I locali di Milazzo e Tripi, i vivai le imprese edili che pagavano il clan di Tindaro Calabrese e del reggente "Caiella". Le scorribande di Ofria jr, il controllo della discarica e le elezioni pilotate a Mazzarrà Sant'Andrea. Ecco i dettagli dell'operazione antimafia.
Sembra il primo scoppio di un fuoco d’artificio non ancora acceso, l’operazione Gotha5 scattata ieri tra Mazzarrà Sant’Andrea e Barcellona. Tra i 22 arrestati ci sono i capi storici e irriducibili della frangia dei mazzarroti, da Tindaro Calabrese ad Antonino “Caiella” Calderone, passando per lo storico braccio destro, il camionista Maurizio Trifiró.
Gran parte del clan di Mazzarrà, quindi, che alla metà del decennio scorso aveva sancito l’alleanza con Carmelo D’Amico, capo dell’ala militare dei barcellonesi, favorendo l’ascesa di Calabrese a scapito di Melo Bisognano. Ma nell’inchiesta Gotha 5 delle dichiarazioni di D’Amico, oggi pentito, a proposito dei suoi ex alleati ancora non c’è traccia.
A rafforzare le accuse nei confronti dei mazzarroti ci sono invece le dichiarazioni dei due figli dei fedelissimi dei boss, Salvatore Artino e Salvatore Campisi. Grazie alle loro dichiarazioni, che hanno “aggiornato” e rafforzato quelle del pentito Bisognano, gli investigatori hanno imboccato la strada giusta sulle nuove leve del clan dei mazzarroti, mettendoli sotto controllo e facendo luce così su malaffari più recenti, cioè un gran numero di estorsioni alle attività commerciali della zona di competenza.
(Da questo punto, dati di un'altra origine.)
import Summits.BirchSwinnertonDyer.Rank1Residual.Supersingular.BlindPointFlatTwo
import Literature.NumberTheory.EllipticCurves.PadicFormalLogOrder
import Literature.NumberTheory.EllipticCurves.QuadraticTwist
import Literature.NumberTheory.EllipticCurves.BSDRootNumberSmallConductorProofs
import Literature.NumberTheory.EllipticCurves.Rank1Residual.Predicates
import Literature.NumberTheory.EllipticCurves.GlobalMinimalModel
import HarnessLib

/-!
# Sketch42 — MEMO-an §42 (v2.01) typed candidates: the UNIT of the blind flat value at `ψ₂`
# modulo 8 is «algebraic BSD data × a 2-adic LOCAL residue of E», and the blind vanishing law.

Setting as in `BlindFlatLogSquareAN52` (§40) / `BlindFlatSignAN53` (§41): `E/ℚ` good supersingular
at `2`, newform `f`, Sprung pair `(Ls, Lf)` at `2` (`IsSprungPair`), blind point `T = −2` (`ψ₂`, the
character of `ℚ(√2)`), odd-twist locus `w(E)·χ₈(N_E) = −1`, `W₂` a globally minimal model of the
twist `E^{(2)} = E ⊗ χ_{ℚ(√2)}` (conductor `64 N_E`). TREE units throughout (`θ_n = mazurTateElement`,
`plusPeriod = Ω_BSD` incl. `c_∞`), exactly as audited for AN52/AN53 (REF1 §368/§371).

THEORY (§42.1, the exact Sprung-`Log` dictionary at `ψ₂`, Sprung ANT 11 (2017) Def. of `Log_{a,N}`,
`p = 2`): on the odd locus `(α⁴·L_α′(ψ₂), β⁴·L_β′(ψ₂)) = (b − α·s′, b − β·s′)` with
`b = evalAt (−2) Lf`, `s′ = derivAt (−2) Ls`; i.e. the stripped `D_cris`-valued leading term is
`b·ω − s′·φω`. A Perrin-Riou/Kobayashi-shaped p-adic BSD formula at `ψ₂` (Kobayashi, Invent. 191
(2013) Cor. 1.3(ii): `L′_{p,α} = (1−1/α)²·C(E)·h_α(P)`, `h_α` = height of the `α`-eigenline splitting)
then forces `b = κ₀ · BSDq(E^{(2)}) · log_ω(P₂)² / ⟨ω, φω⟩` — PURE `log²` divided by the Frobenius
period `m₂₁ = ⟨ω, φω⟩` (`v₂(m₂₁) = 1`): hence `v₂(b) = q + 2ℓ` (P-an-40A), the mod-4 sign (P-an-41S),
a mod-8 residue that is a purely LOCAL invariant of `E/ℤ₂`, and NO local law mod 16 (odd squares are
`1` or `9 mod 16`). The census confirms all four (MEMO-an §42.3–42.5).

* `FlatBlindUnitAtChi8` (P-an-42A, `a₂ = ±2`): `unit(b) ≡ Tam(W₂)_odd · ((a₂/2)·(c₄(E)/8 + 1) + 2) (mod 8)`,
  `c₄(E)` of the minimal model (`c₄ ≡ 16 mod 32` automatically; only `c₄ mod 64 ∈ {16, 48}` matters).
  Census: 619 certified rows (engine41 j340795/j340796, ≥ 3 certified unit bits, both signs of `Δ`) + 164
  (`Δ > 0`, engine cyc39 of -an g35, `n = 7`, disjoint labels), 0 violations (census42.md); refines the mod-4 law AN53.
* `FlatBlindUnitAtChi8Zero` (P-an-42B, `a₂ = 0`): `unit(b) ≡ Tam(W₂)_odd (mod 8)` if `Δ_min(E) ≡ 13 (16)`,
  `≡ 3·Tam(W₂)_odd (mod 8)` if `Δ_min(E) ≡ 5 (16)` (for `a₂ = 0` good-ss curves `Δ_min ≡ 5 mod 8` always).
  Census: mod 8 on 579 (engine41) + 147 (cyc39, `Δ > 0`) rows, mod 4 on 643 + 171 rows, 0 violations (census42.md). This
  RESOLVES the «no sign law at a₂ = 0» negative of §41/REF1 §371 R371c (the driver `Δ_min mod 16` was
  not among the 13/21 drivers tested there).
* `FlatBlindVanishingAtChi8` (P-an-42V): on the odd locus, `r_an(E^{(2)}) ≠ 1` (i.e. `≥ 3`) forces BOTH
  coordinates of the `D`-valued leading term to vanish: `b = 0 ∧ s′ = 0` (p-adic Gross–Zagier shape;
  1 row of evidence: 7451a1 → 476864a1, `r_an = 3`, `b ≡ 0 (2⁵)`, `s′ ≡ 0 (2⁴)`; analytic twin of -imc S67-VAN).
-/

noncomputable section

open scoped Classical MatrixGroups ModularForm

open WeierstrassCurve CongruenceSubgroup Literature.NumberTheory.EllipticCurves
  Literature.NumberTheory.EllipticCurves.ModularForms Literature.NumberTheory.EllipticCurves.Sprung2017
  Literature.NumberTheory.EllipticCurves.Rank1Residual
  Summit.BirchSwinnertonDyer.Rank1Residual.Supersingular
  Summit.BirchSwinnertonDyer.Rank1Residual.Supersingular.BlindLever

namespace Summit.BirchSwinnertonDyer.Cruxes.RankOneAtTwoBigImageOddLocal.BlindUnitAN54

/-- **P-an-42A `FlatBlindUnitAtChi8`** (MEMO-an §42): the UNIT LAW mod 8 of the blind flat value for
`a₂(E) = ±2`. For `E/ℚ` good supersingular at `2` with `W.frobeniusTrace 2 ≠ 0` (`⇔ a₂ = ±2`,
REF1 K371.1), newform `f`, Sprung pair `(Ls, Lf)` at `2`, on the odd-twist locus
`w(E)·χ₈(N_E) = −1`, and a globally minimal model `W₂` of `E^{(2)}` of analytic rank `1`: writing
`evalAt (−2) Lf = u · 2ⁿ` (`u ∈ ℤ₂ˣ`; unique, vacuous iff the value is `0`), one has
`u ≡ Tam(W₂)_odd · ((a₂/2)·(c₄/8 + 1) + 2) (mod 8)` where `c₄ = c₄(integralModelInt W) ∈ ℤ`
(`≡ 16 mod 32`, so `c₄/8` is exact) and `(m)_odd = m / 2^{v₂ m}`. Table: `(a₂, c₄ mod 64) =
(−2,16) ↦ 7·Tam_odd, (−2,48) ↦ 3·Tam_odd, (2,16) ↦ 5·Tam_odd, (2,48) ↦ Tam_odd`. Reduces mod 4 to AN53.
Census 783 certified rows (619 engine41 + 164 cyc39 `Δ>0`, two engines, both signs of `Δ`), 0 violations. [conjecture] -/
@[conjecture] def FlatBlindUnitAtChi8 : Prop :=
  ∀ (W : WeierstrassCurve ℚ) [W.IsElliptic] [W.IsGloballyMinimal] [NeZero (W.conductorNorm ℤ)]
    (f : CuspForm (Gamma0 (W.conductorNorm ℤ)) 2),
    IsNewformOf W f → GoodSS W 2 → W.frobeniusTrace 2 ≠ 0 →
    W.rootNumber * ZMod.χ₈ (W.conductorNorm ℤ : ZMod 8) = -1 →
    ∀ (Ls Lf : IwasawaAlgebra 2), IsSprungPair f 2 (W.frobeniusTrace 2) Ls Lf →
    ∀ (W₂ : WeierstrassCurve ℚ) [W₂.IsElliptic] [W₂.IsGloballyMinimal],
      (∃ C : WeierstrassCurve.VariableChange ℚ, C • W.quadraticTwist 2 = W₂) →
      W₂.analyticRank = 1 →
    ∀ (u : ℤ_[2]ˣ) (n : ℕ), evalAt (-2 : ℤ_[2]) Lf = (u : ℤ_[2]) * 2 ^ n →
      PadicInt.toZModPow 3 (u : ℤ_[2]) =
        ((W₂.tamagawaProduct / 2 ^ padicValNat 2 W₂.tamagawaProduct : ℕ) : ZMod (2 ^ 3)) *
          (((W.frobeniusTrace 2 / 2) * ((integralModelInt W).c₄ / 8 + 1) + 2 : ℤ) : ZMod (2 ^ 3))

/-- **P-an-42B `FlatBlindUnitAtChi8Zero`** (MEMO-an §42): the UNIT LAW mod 8 of the blind flat value
for `a₂(E) = 0`. Same setting with `W.frobeniusTrace 2 = 0`; writing `evalAt (−2) Lf = u · 2ⁿ`:
`Δ_min(E) ≡ 13 (mod 16) ⇒ u ≡ Tam(W₂)_odd (mod 8)` and `Δ_min(E) ≡ 5 (mod 16) ⇒ u ≡ 3·Tam(W₂)_odd
(mod 8)`, `Δ_min = minimalDiscriminantInt W` (`Int.emod`, so `Δ < 0` is read correctly; for good-ss
`a₂ = 0` curves `Δ_min ≡ 5 mod 8`, the two cases are exhaustive). Census: mod 8 on 726 certified rows
(579 engine41 + 147 cyc39 `Δ>0`), mod 4 on 814, 0 violations; overturns «no sign law at a₂ = 0» (§41 / REF1
§371 R371c: `Δ_min mod 16` was not a tested driver). [conjecture] -/
@[conjecture] def FlatBlindUnitAtChi8Zero : Prop :=
  ∀ (W : WeierstrassCurve ℚ) [W.IsElliptic] [W.IsGloballyMinimal] [NeZero (W.conductorNorm ℤ)]
    (f : CuspForm (Gamma0 (W.conductorNorm ℤ)) 2),
    IsNewformOf W f → GoodSS W 2 → W.frobeniusTrace 2 = 0 →
    W.rootNumber * ZMod.χ₈ (W.conductorNorm ℤ : ZMod 8) = -1 →
    ∀ (Ls Lf : IwasawaAlgebra 2), IsSprungPair f 2 (W.frobeniusTrace 2) Ls Lf →
    ∀ (W₂ : WeierstrassCurve ℚ) [W₂.IsElliptic] [W₂.IsGloballyMinimal],
      (∃ C : WeierstrassCurve.VariableChange ℚ, C • W.quadraticTwist 2 = W₂) →
      W₂.analyticRank = 1 →
    ∀ (u : ℤ_[2]ˣ) (n : ℕ), evalAt (-2 : ℤ_[2]) Lf = (u : ℤ_[2]) * 2 ^ n →
      (minimalDiscriminantInt W % 16 = 13 →
        PadicInt.toZModPow 3 (u : ℤ_[2]) =
          ((W₂.tamagawaProduct / 2 ^ padicValNat 2 W₂.tamagawaProduct : ℕ) : ZMod (2 ^ 3))) ∧
      (minimalDiscriminantInt W % 16 = 5 →
        PadicInt.toZModPow 3 (u : ℤ_[2]) =
          3 * ((W₂.tamagawaProduct / 2 ^ padicValNat 2 W₂.tamagawaProduct : ℕ) : ZMod (2 ^ 3)))

/-- **P-an-42V `FlatBlindVanishingAtChi8`** (MEMO-an §42): the BLIND VANISHING LAW. Same setting
without the rank hypothesis: on the odd-twist locus (where `r_an(E^{(2)})` is odd), if
`r_an(E^{(2)}) ≠ 1` then BOTH coordinates of the `D_cris`-valued leading term `b·ω − s′·φω` at `ψ₂`
vanish: `evalAt (−2) Lf = 0` and `derivAt (−2) Ls = 0` (`Ls(−2) = 0` itself is the tree theorem
`tsum_sharp_neg_two_eq_zero`). p-adic Gross–Zagier shape (Kobayashi 2013 Cor. 1.3(i) is the
untwisted `p` odd analogue); 1 row of evidence (7451a1 → 476864a1, `r_an = 3`: `b ≡ 0 (2⁵)`,
`s′ ≡ 0 (2⁴)`); the converse direction is P-an-40A's non-vanishing at `r_an = 1`. [conjecture] -/
@[conjecture] def FlatBlindVanishingAtChi8 : Prop :=
  ∀ (W : WeierstrassCurve ℚ) [W.IsElliptic] [W.IsGloballyMinimal] [NeZero (W.conductorNorm ℤ)]
    (f : CuspForm (Gamma0 (W.conductorNorm ℤ)) 2),
    IsNewformOf W f → GoodSS W 2 →
    W.rootNumber * ZMod.χ₈ (W.conductorNorm ℤ : ZMod 8) = -1 →
    ∀ (Ls Lf : IwasawaAlgebra 2), IsSprungPair f 2 (W.frobeniusTrace 2) Ls Lf →
    ∀ (W₂ : WeierstrassCurve ℚ) [W₂.IsElliptic] [W₂.IsGloballyMinimal],
      (∃ C : WeierstrassCurve.VariableChange ℚ, C • W.quadraticTwist 2 = W₂) →
      W₂.analyticRank ≠ 1 →
      evalAt (-2 : ℤ_[2]) Lf = 0 ∧ derivAt (-2 : ℤ_[2]) Ls = 0

/-- Kernel check of the closed form of P-an-42A against its 4-entry table (`a₂ = ±2`,
`c₄ mod 64 ∈ {16, 48}`): the residue `((a₂/2)·(c₄/8 + 1) + 2) mod 8`. [folklore] -/
theorem unitTable_closedForm :
    (((-2 : ℤ) / 2) * ((16 : ℤ) / 8 + 1) + 2) % 8 = 7 ∧ (((-2 : ℤ) / 2) * ((48 : ℤ) / 8 + 1) + 2) % 8 = 3 ∧
    (((2 : ℤ) / 2) * ((16 : ℤ) / 8 + 1) + 2) % 8 = 5 ∧ (((2 : ℤ) / 2) * ((48 : ℤ) / 8 + 1) + 2) % 8 = 1 := by
  decide

/-- Mod-4 reduction of the closed form: for `a = ±2` and `c₄ ≡ 16 (mod 32)` the residue
`(a/2)·(c₄/8 + 1) + 2` is `≡ a/2 (mod 4)`, so P-an-42A refines the AN53 sign law. [folklore] -/
theorem closedForm_mod_four (a c : ℤ) (ha : a = 2 ∨ a = -2) (hc : c % 32 = 16) :
    ((a / 2) * (c / 8 + 1) + 2) % 4 = (a / 2) % 4 := by
  have h8 : c / 8 % 4 = 2 := by omega
  rcases ha with rfl | rfl <;> omega

end Summit.BirchSwinnertonDyer.Cruxes.RankOneAtTwoBigImageOddLocal.BlindUnitAN54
Un altro capitolo è poi dedicato agli ex amministratori del piccolo comune arricchitosi grazie al business discarica, i professori Carmelo Giambó e Carmelo Navarra, sindaci succedutisi fino al 2007. Condannato a 12 anni per concorso esterno il primo, indagato e assolto il secondo.
Le ombre su di loro riguardano il presunto accordo coi clan per appoggiare il secondo alle elezioni, considerato una sorta di “fantoccio” di Giambó, gia’ in mano ai clan ma giá finito sotto la lente degli investigatori, nei primi anni del 2000, per via delle inchieste sulla discarica appunto. Lo scorso anno Artino aveva chiaramente detto che il clan pagava Giambó e Navarra.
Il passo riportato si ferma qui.